Elliptic K3 surfaces with abelian and dihedral groups of symplectic automorphisms

TL;DR

This paper studies elliptic K3 surfaces with specific automorphism groups, analyzing their quotient structures, torsion sections, and lattice isometries, revealing how certain automorphism groups influence the surface's properties.

Contribution

It constructs quotient elliptic fibrations with preserved torsion sections and describes lattice isometries, advancing understanding of automorphism groups on K3 surfaces.

Findings

Quotient fibrations preserve torsion sections.

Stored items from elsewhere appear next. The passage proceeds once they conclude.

/-- **FOUR-ROW node from a witness in the frame `S′ = W · orbitalPhase g`** (ird-5's
`sourcedBoxThreeRowNode_of_gaugedShibaWitness'` plus the `docc` rows, x2dk order `[u, nlo, nhi, e0lo, e0hi, dlo, dhi,
k2lo, k2hi]`): an `Ñ`-particle `ψ̃` with `⟨ψ̃,ψ̃⟩ > 0` and cleared Rayleigh rows of `S′ᴴ X S′` for
`X ∈ {A_C(μ,h) (upper), N, A_C(μ,0), Σ n↑n↓, hamiltonian (rectBoxDiagGraph a b) 1 0}` (windows) yields ONE unit
vector `ψ = S′ψ̃/‖ψ̃‖` of parity `Ñ + ab` carrying all eleven conjuncts. [cite: Lieb1989, proof of Theorem 2] -/
theorem sourcedBoxFourRowNode_of_gaugedShibaWitness' (U μ h : ℝ) (e nlo nhi e0lo e0hi dlo dhi k2lo k2hi : ℚ)
    {g : Orb (Fin a ×ₗ Fin b) → ℂ} (hg : ∀ i, ‖g i‖ = 1) {Nt : ℕ} (ψt : Fock (Orb (Fin a ×ₗ Fin b)))
    (hN : IsNParticle Nt ψt) (hpos : 0 < (star ψt ⬝ᵥ ψt).re)
    (hE : (star ψt ⬝ᵥ (((partialParticleHole (spinDownOrbitals : Finset (Orb (Fin a ×ₗ Fin b))) * orbitalPhase g)ᴴ *
            dWaveSourceOpenBox a b U μ h *
            (partialParticleHole (spinDownOrbitals : Finset (Orb (Fin a ×ₗ Fin b))) * orbitalPhase g)) *ᵥ ψt)).re
          ≤ (e : ℝ) * ((a : ℝ) * b) * (star ψt ⬝ᵥ ψt).re)
    (hlo : (nlo : ℝ) * ((a : ℝ) * b) * (star ψt ⬝ᵥ ψt).re ≤
          (star ψt ⬝ᵥ (((partialParticleHole (spinDownOrbitals : Finset (Orb (Fin a ×ₗ Fin b))) * orbitalPhase g)ᴴ *
            totalNumber * (partialParticleHole (spinDownOrbitals : Finset (Orb (Fin a ×ₗ Fin b))) * orbitalPhase g)) *ᵥ
              ψt)).re)
    (hhi : (star ψt ⬝ᵥ (((partialParticleHole (spinDownOrbitals : Finset (Orb (Fin a ×ₗ Fin b))) * orbitalPhase g)ᴴ *
            totalNumber * (partialParticleHole (spinDownOrbitals : Finset (Orb (Fin a ×ₗ Fin b))) * orbitalPhase g)) *ᵥ
              ψt)).re
          ≤ (nhi : ℝ) * ((a : ℝ) * b) * (star ψt ⬝ᵥ ψt).re)
    (h0lo : (e0lo : ℝ) * ((a : ℝ) * b) * (star ψt ⬝ᵥ ψt).re ≤
          (star ψt ⬝ᵥ (((partialParticleHole (spinDownOrbitals : Finset (Orb (Fin a ×ₗ Fin b))) * orbitalPhase g)ᴴ *
            dWaveSourceOpenBox a b U μ 0 *
            (partialParticleHole (spinDownOrbitals : Finset (Orb (Fin a ×ₗ Fin b))) * orbitalPhase g)) *ᵥ ψt)).re)
    (h0hi : (star ψt ⬝ᵥ (((partialParticleHole (spinDownOrbitals : Finset (Orb (Fin a ×ₗ Fin b))) * orbitalPhase g)ᴴ *
            dWaveSourceOpenBox a b U μ 0 *
            (partialParticleHole (spinDownOrbitals : Finset (Orb (Fin a ×ₗ Fin b))) * orbitalPhase g)) *ᵥ ψt)).re
          ≤ (e0hi : ℝ) * ((a : ℝ) * b) * (star ψt ⬝ᵥ ψt).re)
    (hdlo : (dlo : ℝ) * ((a : ℝ) * b) * (star ψt ⬝ᵥ ψt).re ≤
          (star ψt ⬝ᵥ (((partialParticleHole (spinDownOrbitals : Finset (Orb (Fin a ×ₗ Fin b))) * orbitalPhase g)ᴴ *
            (∑ x : Fin a ×ₗ Fin b, numberOp x 0 * numberOp x 1) *
            (partialParticleHole (spinDownOrbitals : Finset (Orb (Fin a ×ₗ Fin b))) * orbitalPhase g)) *ᵥ ψt)).re)
    (hdhi : (star ψt ⬝ᵥ (((partialParticleHole (spinDownOrbitals : Finset (Orb (Fin a ×ₗ Fin b))) * orbitalPhase g)ᴴ *
            (∑ x : Fin a ×ₗ Fin b, numberOp x 0 * numberOp x 1) *
            (partialParticleHole (spinDownOrbitals : Finset (Orb (Fin a ×ₗ Fin b))) * orbitalPhase g)) *ᵥ ψt)).re
          ≤ (dhi : ℝ) * ((a : ℝ) * b) * (star ψt ⬝ᵥ ψt).re)
    (hk2lo : (k2lo : ℝ) * ((a : ℝ) * b) * (star ψt ⬝ᵥ ψt).re ≤
          (star ψt ⬝ᵥ (((partialParticleHole (spinDownOrbitals : Finset (Orb (Fin a ×ₗ Fin b))) * orbitalPhase g)ᴴ *
            hamiltonian (rectBoxDiagGraph a b) 1 0 *
            (partialParticleHole (spinDownOrbitals : Finset (Orb (Fin a ×ₗ Fin b))) * orbitalPhase g)) *ᵥ ψt)).re)
    (hk2hi : (star ψt ⬝ᵥ (((partialParticleHole (spinDownOrbitals : Finset (Orb (Fin a ×ₗ Fin b))) * orbitalPhase g)ᴴ *
            hamiltonian (rectBoxDiagGraph a b) 1 0 *
            (partialParticleHole (spinDownOrbitals : Finset (Orb (Fin a ×ₗ Fin b))) * orbitalPhase g)) *ᵥ ψt)).re
          ≤ (k2hi : ℝ) * ((a : ℝ) * b) * (star ψt ⬝ᵥ ψt).re) :
    ∃ ψ : Fock (Orb (Fin a ×ₗ Fin b)), HasParity (Nt + a * b) ψ ∧ star ψ ⬝ᵥ ψ = 1 ∧
      (star ψ ⬝ᵥ (dWaveSourceOpenBox a b U μ h *ᵥ ψ)).re ≤ ((e : ℚ) : ℝ) * ((a : ℝ) * b) ∧
      ((nlo : ℚ) : ℝ) * ((a : ℝ) * b) ≤ (star ψ ⬝ᵥ (totalNumber *ᵥ ψ)).re ∧
      (star ψ ⬝ᵥ (totalNumber *ᵥ ψ)).re ≤ ((nhi : ℚ) : ℝ) * ((a : ℝ) * b) ∧
      ((e0lo : ℚ) : ℝ) * ((a : ℝ) * b) ≤ (star ψ ⬝ᵥ (dWaveSourceOpenBox a b U μ 0 *ᵥ ψ)).re ∧
      (star ψ ⬝ᵥ (dWaveSourceOpenBox a b U μ 0 *ᵥ ψ)).re ≤ ((e0hi : ℚ) : ℝ) * ((a : ℝ) * b) ∧
      ((dlo : ℚ) : ℝ) * ((a : ℝ) * b) ≤
        (star ψ ⬝ᵥ ((∑ x : Fin a ×ₗ Fin b, numberOp x 0 * numberOp x 1) *ᵥ ψ)).re ∧
      (star ψ ⬝ᵥ ((∑ x : Fin a ×ₗ Fin b, numberOp x 0 * numberOp x 1) *ᵥ ψ)).re ≤
        ((dhi : ℚ) : ℝ) * ((a : ℝ) * b) ∧
      ((k2lo : ℚ) : ℝ) * ((a : ℝ) * b) ≤ (star ψ ⬝ᵥ (hamiltonian (rectBoxDiagGraph a b) 1 0 *ᵥ ψ)).re ∧
      (star ψ ⬝ᵥ (hamiltonian (rectBoxDiagGraph a b) 1 0 *ᵥ ψ)).re ≤ ((k2hi : ℚ) : ℝ) * ((a : ℝ) * b) := by
  set S := partialParticleHole (spinDownOrbitals : Finset (Orb (Fin a ×ₗ Fin b))) * orbitalPhase g with hS
  have hSS : Sᴴ * S = 1 :=
    conjTranspose_mul_self_of_mul (partialParticleHole_conjTranspose_mul _) (conjTranspose_orbitalPhase_mul hg)
  refine ⟨(((1 / Real.sqrt (star ψt ⬝ᵥ ψt).re : ℝ)) : ℂ) • (S *ᵥ ψt), ?_, star_dotProduct_normalisedFrame hSS ψt hpos,
    ?_, ?_, ?_, ?_, ?_, ?_, ?_, ?_, ?_⟩
  · exact hasParity_smul _ (hasParity_gaugedShiba'_mulVec a b g hN)
  · simpa using observableUpper_of_frameRow S (dWaveSourceOpenBox a b U μ h) ψt hpos (hi := (e : ℝ))
      (c := (a : ℝ) * b) hE
  · simpa using observableLower_of_frameRow S totalNumber ψt hpos (lo := (nlo : ℝ)) (c := (a : ℝ) * b) hlo
  · simpa using observableUpper_of_frameRow S totalNumber ψt hpos (hi := (nhi : ℝ)) (c := (a : ℝ) * b) hhi
  · simpa using observableLower_of_frameRow S (dWaveSourceOpenBox a b U μ 0) ψt hpos (lo := (e0lo : ℝ))
      (c := (a : ℝ) * b) h0lo
  · simpa using observableUpper_of_frameRow S (dWaveSourceOpenBox a b U μ 0) ψt hpos (hi := (e0hi : ℝ))
      (c := (a : ℝ) * b) h0hi
  · simpa using observableLower_of_frameRow S (∑ x : Fin a ×ₗ Fin b, numberOp x 0 * numberOp x 1) ψt hpos
      (lo := (dlo : ℝ)) (c := (a : ℝ) * b) hdlo
  · simpa using observableUpper_of_frameRow S (∑ x : Fin a ×ₗ Fin b, numberOp x 0 * numberOp x 1) ψt hpos
      (hi := (dhi : ℝ)) (c := (a : ℝ) * b) hdhi
  · simpa using observableLower_of_frameRow S (hamiltonian (rectBoxDiagGraph a b) 1 0) ψt hpos (lo := (k2lo : ℝ))
      (c := (a : ℝ) * b) hk2lo
  · simpa using observableUpper_of_frameRow S (hamiltonian (rectBoxDiagGraph a b) 1 0) ψt hpos (hi := (k2hi : ℝ))
      (c := (a : ℝ) * b) hk2hi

Lattice isometries relate different automorphism group actions.

Certain subgroups imply larger automorphism groups on K3 surfaces.

Abstract

We analyze K3 surfaces admitting an elliptic fibration $E$ and a finite group $G$ of symplectic automorphisms preserving this elliptic fibration. We construct the quotient elliptic fibration $E/G$ comparing its properties to the ones of $E$. We show that if $E$ admits an $n$-torsion section, its quotient by the group of automorphisms induced by this section admits again an $n$-torsion section. Considering automorphisms coming from the base of the fibration, we can describe the Mordell--Weil lattice of a fibration described by Kloosterman. We give the isometries between lattices described by the author and Sarti and lattices described by Shioda and by Griees and Lam. Moreover we show that for certain groups $H$ of $G$, $H$ subgroups of $G$, a K3 surface which admits $H$ as group of symplectic automorphisms actually admits $G$ as group of symplectic automorphisms.